What is your name?
jabberwacky: No it isn't.
user: Yep. Yep it is.
jabberwacky: Yes.
user: What's yours?
jabberwacky: Star 98.7!
user: So, your parents didn't like you much then?
...
jabberwacky: It was worth a try, though.
user: What was?
jabberwacky: The alien that burst out of his stomach.
user: Huh?
jabberwacky: Do I need to slow down?
user: What alien?
jabberwacky: An alien from the planet Earth.
user: What was his name?
jabberwacky: Neo from the matrix? That guy flew like fire!
user: Yes he did.
jabberwacky: He did what?
user: Fly like fire.
jabberwacky: Then light yourself.
user: You light yourself.
jabberwacky: No.
user: Don't you want to fly?
jabberwacky: Yes, you do.
user: That'd be nice. But I don't know how.
jabberwacky: It's not knowing it's remembering. Remember how.
user: Oh, you're very clever.
jabberwacky: I know.
...
jabberwacky: What is my shoe size?
user: 2?
jabberwacky: Yeah! But you said you didn't know it!
user: I didn't.
jabberwacky: Yes you did.
user: No I didn't.
jabberwacky: Yes, you did.
user: No.
jabberwacky: YOU DID!
user: Did not!
jabberwacky: DID!
user: This is ridiculous!
jabberwacky: You are.
user: Look , I came here for an argument.
jabberwacky: No, you didn't. You came here for an argument.
user: This isn't an argument.
jabberwacky: Then if it is not an argument is it merely a discussion?
user: Yes , but I want to argue.
jabberwacky: Lets argue then.
user: The sky is blue.
jabberwacky: The sky looks blue.
user: Are you saying it is not actually blue?

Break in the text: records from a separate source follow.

import Summits.QuantumFields.GaugeBoot.TiltedBoxLimitStrongCoupling
import Summits.Ventures.YMGap.Thresholds.StrongCouplingAllGroupsSharp
import HarnessLib

/-!
# Class B at strong coupling for EVERY compact gauge group; the in-plane contrast beyond `SU(N)` (gauge-boot, L3 supplement)

HONEST FRAMING (cell `pub-gaugeboot`, page 1 of every file): the venture produces certified bounds
on lattice expectations at stated coupling, gauge group, dimension and torus size; NOT a mass gap,
NOT a continuum limit, NOT a string tension; NOT Yang–Mills-summit-bearing (barriers
`FixedCouplingUltralocality`, `PerturbativeInvisibility`). This module is a STRONG-COUPLING
statement about lattice states; nothing is claimed at the couplings of the cell's certificates.

## Content

`ClassBStrongCoupling.lean` (gen 2) identified the Class-B states with the torus limit points
wherever the DLR state is unique and discharged uniqueness for `SU(N)` only (Shen–Zhu–Zhu). The
cell `pub-ymgap` has since landed Dobrushin uniqueness for EVERY compact metrisable gauge group
(`Summit.Ventures.YMGap.StrongCouplingAllGroupsSharp.subsingleton_ymGibbsMeasures_sharp`:
`|𝒢(β)| ≤ 1` at `6(d-1) C_ρ |β| < 1`, `|Re tr ρ(U_p)| ≤ C_ρ`). With `C_ρ = N` for a continuous
`N`-dimensional `ρ` (unitary trick) this gives, for every compact metrisable `G` (in `Type`) and
every continuous `ρ`:

* **`subsingleton_ymGibbsMeasures_allGroups`** — `|𝒢(β)| ≤ 1` for `6(d-1) N |β| < 1`;
* ★ **`thermodynamicLimitIsClassB_allGroups`** — `ThermodynamicLimitIsClassB d ρ β` for
  `0 ≤ β`, `6(d-1) N β < 1`: every torus limit point is a Class-B state — the R8 inhabitation line
  now for `U(N)`, `SO(N)`, finite groups, … (**`nonempty_classBState_allGroups`**), and every
  TILTED limit point too (**`exists_classBState_eq_of_mem_tiltedBoxLimitPoints_allGroups`**,
  **`axisRP_of_mem_tiltedBoxLimitPoints_allGroups`**: site- and link-RP along EVERY axis);
* ★ **`boxes_fail_limit_holds_inPlaneRP_of_moments`** — THE CONTRAST of
  `TiltedBoxLimitStrongCoupling` for a general compact `G` with a centre element `ρ z₀ = ω • 1`
  (`ω ≠ 1`) and the character identity (R1) with `c₁ > 0`, and a transverse direction pair
  (`d ≥ 3`): one `β₁ > 0` such that for `0 < β ≤ β₁` every square tilted box `P, L ≥ 2` FAILS the
  reduced-half in-plane site and link RP along `i`, YET every tilted limit point IS site- and
  link-RP along `i`; **`boxes_fail_limit_holds_inPlaneRP_unitary`** — `G ≅ U(N)`, `N ≥ 1`.

Windows: uniqueness `β < 1/(6(d-1)N)`; the box window is the (far smaller) `β₀` of
`TiltedBoxRedSiteRPNegativeUniform`. Nothing at moderate `β`.
-/

noncomputable section

open MeasureTheory Filter Topology
open scoped ComplexConjugate ComplexOrder
open Literature.MathematicalPhysics.QuantumLattice
open Literature.MathematicalPhysics.QuantumFieldTheory (haarProbability IsUnitaryModel)
open Literature.MathematicalPhysics.QuantumFieldTheory.PlaquetteLowerBound (reTr)
open Literature.RepresentationTheory.CompactGroups

namespace Summit.QuantumFields.GaugeBoot

variable {d N : ℕ} {G : Type} [Group G] [TopologicalSpace G] [IsTopologicalGroup G] [CompactSpace G]
  [MeasurableSpace G] [BorelSpace G] [T2Space G] [SecondCountableTopology G]
variable (ρ : G →* Matrix (Fin N) (Fin N) ℂ)

/-! ## Uniqueness and Class B for every compact group -/

omit [MeasurableSpace G] [BorelSpace G] [T2Space G] [SecondCountableTopology G] in
/-- `|Re tr ρ(U_p)| ≤ N` for the `ℤ^d` plaquette observable of a continuous `N`-dimensional
representation of a compact group (unitary trick). [folklore] -/
theorem abs_plaquetteObs_le_card (hρ : Continuous ρ) (z : Literature.Probability.LatticeModels.Site d)
    (i j : Fin d) (U : LGConfig d G) : |plaquetteObs ρ z i j U| ≤ N := by
  simpa [plaquetteObs] using CompactGroup.abs_re_trace_le_card ρ hρ (plaquetteHolonomyZd U z i j)

/-- **DLR uniqueness for EVERY compact metrisable gauge group at `6(d-1) N |β| < 1`** (the cell
`pub-ymgap`'s Dobrushin corner `subsingleton_ymGibbsMeasures_sharp` with `C_ρ = N`). [folklore] -/
theorem subsingleton_ymGibbsMeasures_allGroups (hρ : Continuous ρ) {β : ℝ}
    (hβ : 6 * ((d - 1 : ℕ) : ℝ) * N * |β| < 1) : (ymGibbsMeasures (d := d) ρ β).Subsingleton :=
  Summit.Ventures.YMGap.StrongCouplingAllGroupsSharp.subsingleton_ymGibbsMeasures_sharp ρ hρ
    (Nat.cast_nonneg N) (abs_plaquetteObs_le_card ρ hρ) hβ

/-- ★ **CLASS B AT STRONG COUPLING FOR EVERY COMPACT GAUGE GROUP**: for compact metrisable `G`,
continuous `ρ`, `0 ≤ β` with `6(d-1) N β < 1`, every infinite-volume limit point of the torus Wilson
states is a Class-B state (`thermodynamicLimitIsClassB_of_subsingleton` + Dobrushin uniqueness).
`ClassBStrongCoupling.thermodynamicLimitIsClassB_SU_strongCoupling` had this for `SU(N)` only.
[folklore] -/
theorem thermodynamicLimitIsClassB_allGroups [NeZero d] (hρ : Continuous ρ) {β : ℝ} (hβ0 : 0 ≤ β)
    (hβ : 6 * ((d - 1 : ℕ) : ℝ) * N * β < 1) : ThermodynamicLimitIsClassB d ρ β :=
  thermodynamicLimitIsClassB_of_subsingleton ρ hρ hβ0
    (subsingleton_ymGibbsMeasures_allGroups ρ hρ (by rwa [abs_of_nonneg hβ0]))

/-- **The R8 inhabitation line for every compact group**: Class-B states EXIST at `0 ≤ β`,
`6(d-1) N β < 1`. [folklore] -/
theorem nonempty_classBState_allGroups [NeZero d] (hρ : Continuous ρ) {β : ℝ} (hβ0 : 0 ≤ β)
    (hβ : 6 * ((d - 1 : ℕ) : ℝ) * N * β < 1) : Nonempty (ClassBState d ρ β) :=
  nonempty_classBState_of_subsingleton ρ hρ hβ0
    (subsingleton_ymGibbsMeasures_allGroups ρ hρ (by rwa [abs_of_nonneg hβ0]))

namespace TiltedRP

variable {i j : Fin d}

/-- **Every TILTED limit point is a Class-B state at strong coupling, every compact group**
(`0 ≤ β`, `6(d-1) N β < 1`). [folklore] -/
theorem exists_classBState_eq_of_mem_tiltedBoxLimitPoints_allGroups [NeZero d] (hρ : Continuous ρ)
    {β : ℝ} (hβ0 : 0 ≤ β) (hβ : 6 * ((d - 1 : ℕ) : ℝ) * N * β < 1) {μ : Measure (LGConfig d G)}
    (hμ : μ ∈ tiltedBoxLimitPoints d i j ρ β) : ∃ ω : ClassBState d ρ β, ω.μ = μ :=
  exists_classBState_eq_of_mem_tiltedBoxLimitPoints_of_subsingleton_TI ρ hρ hβ0
    (subsingleton_ymGibbsMeasuresTI_of_subsingleton ρ
      (subsingleton_ymGibbsMeasures_allGroups ρ hρ (by rwa [abs_of_nonneg hβ0]))) hμ

/-- **Every tilted limit point is site-RP and link-RP along EVERY axis at strong coupling, every
compact group** — in-plane axes included (`0 ≤ β`, `6(d-1) N β < 1`). [folklore] -/
theorem axisRP_of_mem_tiltedBoxLimitPoints_allGroups [NeZero d] (hρ : Continuous ρ) {β : ℝ}
    (hβ0 : 0 ≤ β) (hβ : 6 * ((d - 1 : ℕ) : ℝ) * N * β < 1) {μ : Measure (LGConfig d G)}
    (hμ : μ ∈ tiltedBoxLimitPoints d i j ρ β) (k : Fin d) :
    IsReflectionPositiveFor (configSiteReflect (G := G) k) (siteHalfEdges k) μ ∧
      IsReflectionPositiveFor (configLinkReflect (G := G) k) (linkHalfEdges k) μ := by
  obtain ⟨ω, hω⟩ := exists_classBState_eq_of_mem_tiltedBoxLimitPoints_allGroups ρ hρ hβ0 hβ hμ
  exact ⟨hω ▸ ω.siteRP k, hω ▸ ω.linkRP k⟩

/-! ## The in-plane contrast for a general compact group -/

/-- ★ **THE CONTRAST, general compact group.** `G` compact metrisable (in `Type`), `ρ` continuous
(`N ≥ 1`) with a centre element `ρ z₀ = ω • 1`, `ω ≠ 1`, and (R1) with `c₁ > 0`; a direction pair
`q = (q₁, q₂)` with `q₁, q₂ ≠ i` (`d ≥ 3`). Then there is `β₁ > 0` such that for every `0 < β ≤ β₁`:
(a) on EVERY square tilted box of the plane `(i, j)` (`P, L ≥ 2`) reduced-half site RP (even box)
and reduced-half link RP (odd box) along `i` FAIL; (b) every tilted LIMIT point at coupling `β` is
site-RP and link-RP along `i` (Dobrushin uniqueness ⇒ Class B). [folklore] -/
theorem boxes_fail_limit_holds_inPlaneRP_of_moments (q : DirPair d) (hij : i ≠ j) (hq1 : q.1.1 ≠ i)
    (hq2 : q.1.2 ≠ i) (hρ : Continuous ρ) (hN : 1 ≤ N) {z₀ : G} {ω : ℂ}
    (hz₀ : ρ z₀ = ω • (1 : Matrix (Fin N) (Fin N) ℂ)) (hω : ω ≠ 1) {c₁ : ℝ} (hc₁ : 0 < c₁)
    (hR1 : ∀ x y : G, ∫ g, reTr ρ (x * g⁻¹) * reTr ρ (g * y) ∂haarProbability G = c₁ * reTr ρ (x * y)) :
    ∃ β₁ : ℝ, 0 < β₁ ∧ ∀ β : ℝ, 0 < β → β ≤ β₁ →
      (∀ (P L : ℕ) [NeZero P] [NeZero L], 2 ≤ P → 2 ≤ L →
        ¬ RedSite.RedSiteRP d i j L P ρ hij β ∧ ¬ RedLink.RedLinkRP d i j L P ρ hij β) ∧
      (∀ μ ∈ tiltedBoxLimitPoints d i j ρ β,
        IsReflectionPositiveFor (configSiteReflect (G := G) i) (siteHalfEdges i) μ ∧
          IsReflectionPositiveFor (configLinkReflect (G := G) i) (linkHalfEdges i) μ) := by
  haveI : NeZero d := ⟨by have := i.isLt; omega⟩
  have hNr : (1 : ℝ) ≤ N := by exact_mod_cast hN
  have hD0 : (0 : ℝ) ≤ 6 * ((d - 1 : ℕ) : ℝ) * N := by positivity
  have hW : (0 : ℝ) < 12 * ((d - 1 : ℕ) : ℝ) * N + 1 := by positivity
  obtain ⟨βs, hβs, hs⟩ := RedSite.not_redSiteRP_uniform_of_moments ρ q hij hq1 hq2 hρ hN hz₀ hω hc₁ hR1
  obtain ⟨βl, hβl, hl⟩ := RedLink.not_redLinkRP_uniform_of_moments ρ q hij hq1 hq2 hρ hN hz₀ hω hc₁ hR1
  refine ⟨min (min βs βl) (1 / (12 * ((d - 1 : ℕ) : ℝ) * N + 1)),
    lt_min (lt_min hβs hβl) (by positivity), fun β hβ hβ1 => ⟨fun P L _ _ hP hL => ⟨?_, ?_⟩, ?_⟩⟩
  · exact hs P L hP hL β hβ ((hβ1.trans (min_le_left _ _)).trans (min_le_left _ _))
  · exact hl P L hP hL β hβ ((hβ1.trans (min_le_left _ _)).trans (min_le_right _ _))
  · intro μ hμ
    have hβw : β ≤ 1 / (12 * ((d - 1 : ℕ) : ℝ) * N + 1) := hβ1.trans (min_le_right _ _)
    rw [le_div_iff₀ hW] at hβw
    have hβD : 6 * ((d - 1 : ℕ) : ℝ) * N * β < 1 := by nlinarith
    exact axisRP_of_mem_tiltedBoxLimitPoints_allGroups ρ hρ hβ.le hβD hμ i

/-- ★ **THE CONTRAST for `G ≅ U(N)`, `N ≥ 1`** (a direction pair `q₁, q₂ ≠ i`, `d ≥ 3`): one
`β₁ > 0` such that for `0 < β ≤ β₁` every square tilted box `P, L ≥ 2` fails reduced-half in-plane
site and link RP along `i`, yet every tilted limit point is site- and link-RP along `i`. [folklore] -/
theorem boxes_fail_limit_holds_inPlaneRP_unitary (q : DirPair d) (hij : i ≠ j) (hq1 : q.1.1 ≠ i)
    (hq2 : q.1.2 ≠ i) (hρ : IsUnitaryModel ρ) (hN : 1 ≤ N) :
    ∃ β₁ : ℝ, 0 < β₁ ∧ ∀ β : ℝ, 0 < β → β ≤ β₁ →
      (∀ (P L : ℕ) [NeZero P] [NeZero L], 2 ≤ P → 2 ≤ L →
        ¬ RedSite.RedSiteRP d i j L P ρ hij β ∧ ¬ RedLink.RedLinkRP d i j L P ρ hij β) ∧
      (∀ μ ∈ tiltedBoxLimitPoints d i j ρ β,
        IsReflectionPositiveFor (configSiteReflect (G := G) i) (siteHalfEdges i) μ ∧
          IsReflectionPositiveFor (configLinkReflect (G := G) i) (linkHalfEdges i) μ) := by
  obtain ⟨z₀, ω, hω, hz₀⟩ := DiagRPSUN.exists_smul_one_unitary ρ hρ
  have hNpos : (0 : ℝ) < N := by exact_mod_cast hN
  exact boxes_fail_limit_holds_inPlaneRP_of_moments ρ q hij hq1 hq2 hρ.1 hN hz₀ hω
    (c₁ := (2 * N : ℝ)⁻¹) (by positivity) (DiagRPSUN.integral_re_trace_mul_inv_mul_unitary ρ hρ)

end TiltedRP

end Summit.QuantumFields.GaugeBoot

end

jabberwacky: No, I'm saying that it's good that you're alive when this website says that you're a chatbot.
user: Who's the chatbot?
jabberwacky: I think it's a guy named Dung or something.
...
user: What is 1+1?
jabberwacky: Don't you know that?
user: I want to know if you know?
jabberwacky: Shallow can mean that you do not think very deeply about things.
user: Yes.
jabberwacky: Ok, that sounds like a plan.
user: To be shallow?
jabberwacky: What's shallow?
user: You brought it up!
jabberwacky: Forget about it.
user: But I can't, I'm shallow.
...
user: You are not human.
jabberwacky: Yes I am.
user: What is 1+1 then?
jabberwacky: I'm not telling.
user: You don't know!
jabberwacky: Yes, don't know.
user: A human would know that!
...
user: Tell me a joke.
jabberwacky: How many sound technicians does it take to change a light bulb ?
user: How many?
jabberwacky: I don't know.
user: Very funny.
jabberwacky: It was not a joke.
user: Why didn't you tell me a joke? I asked for a joke.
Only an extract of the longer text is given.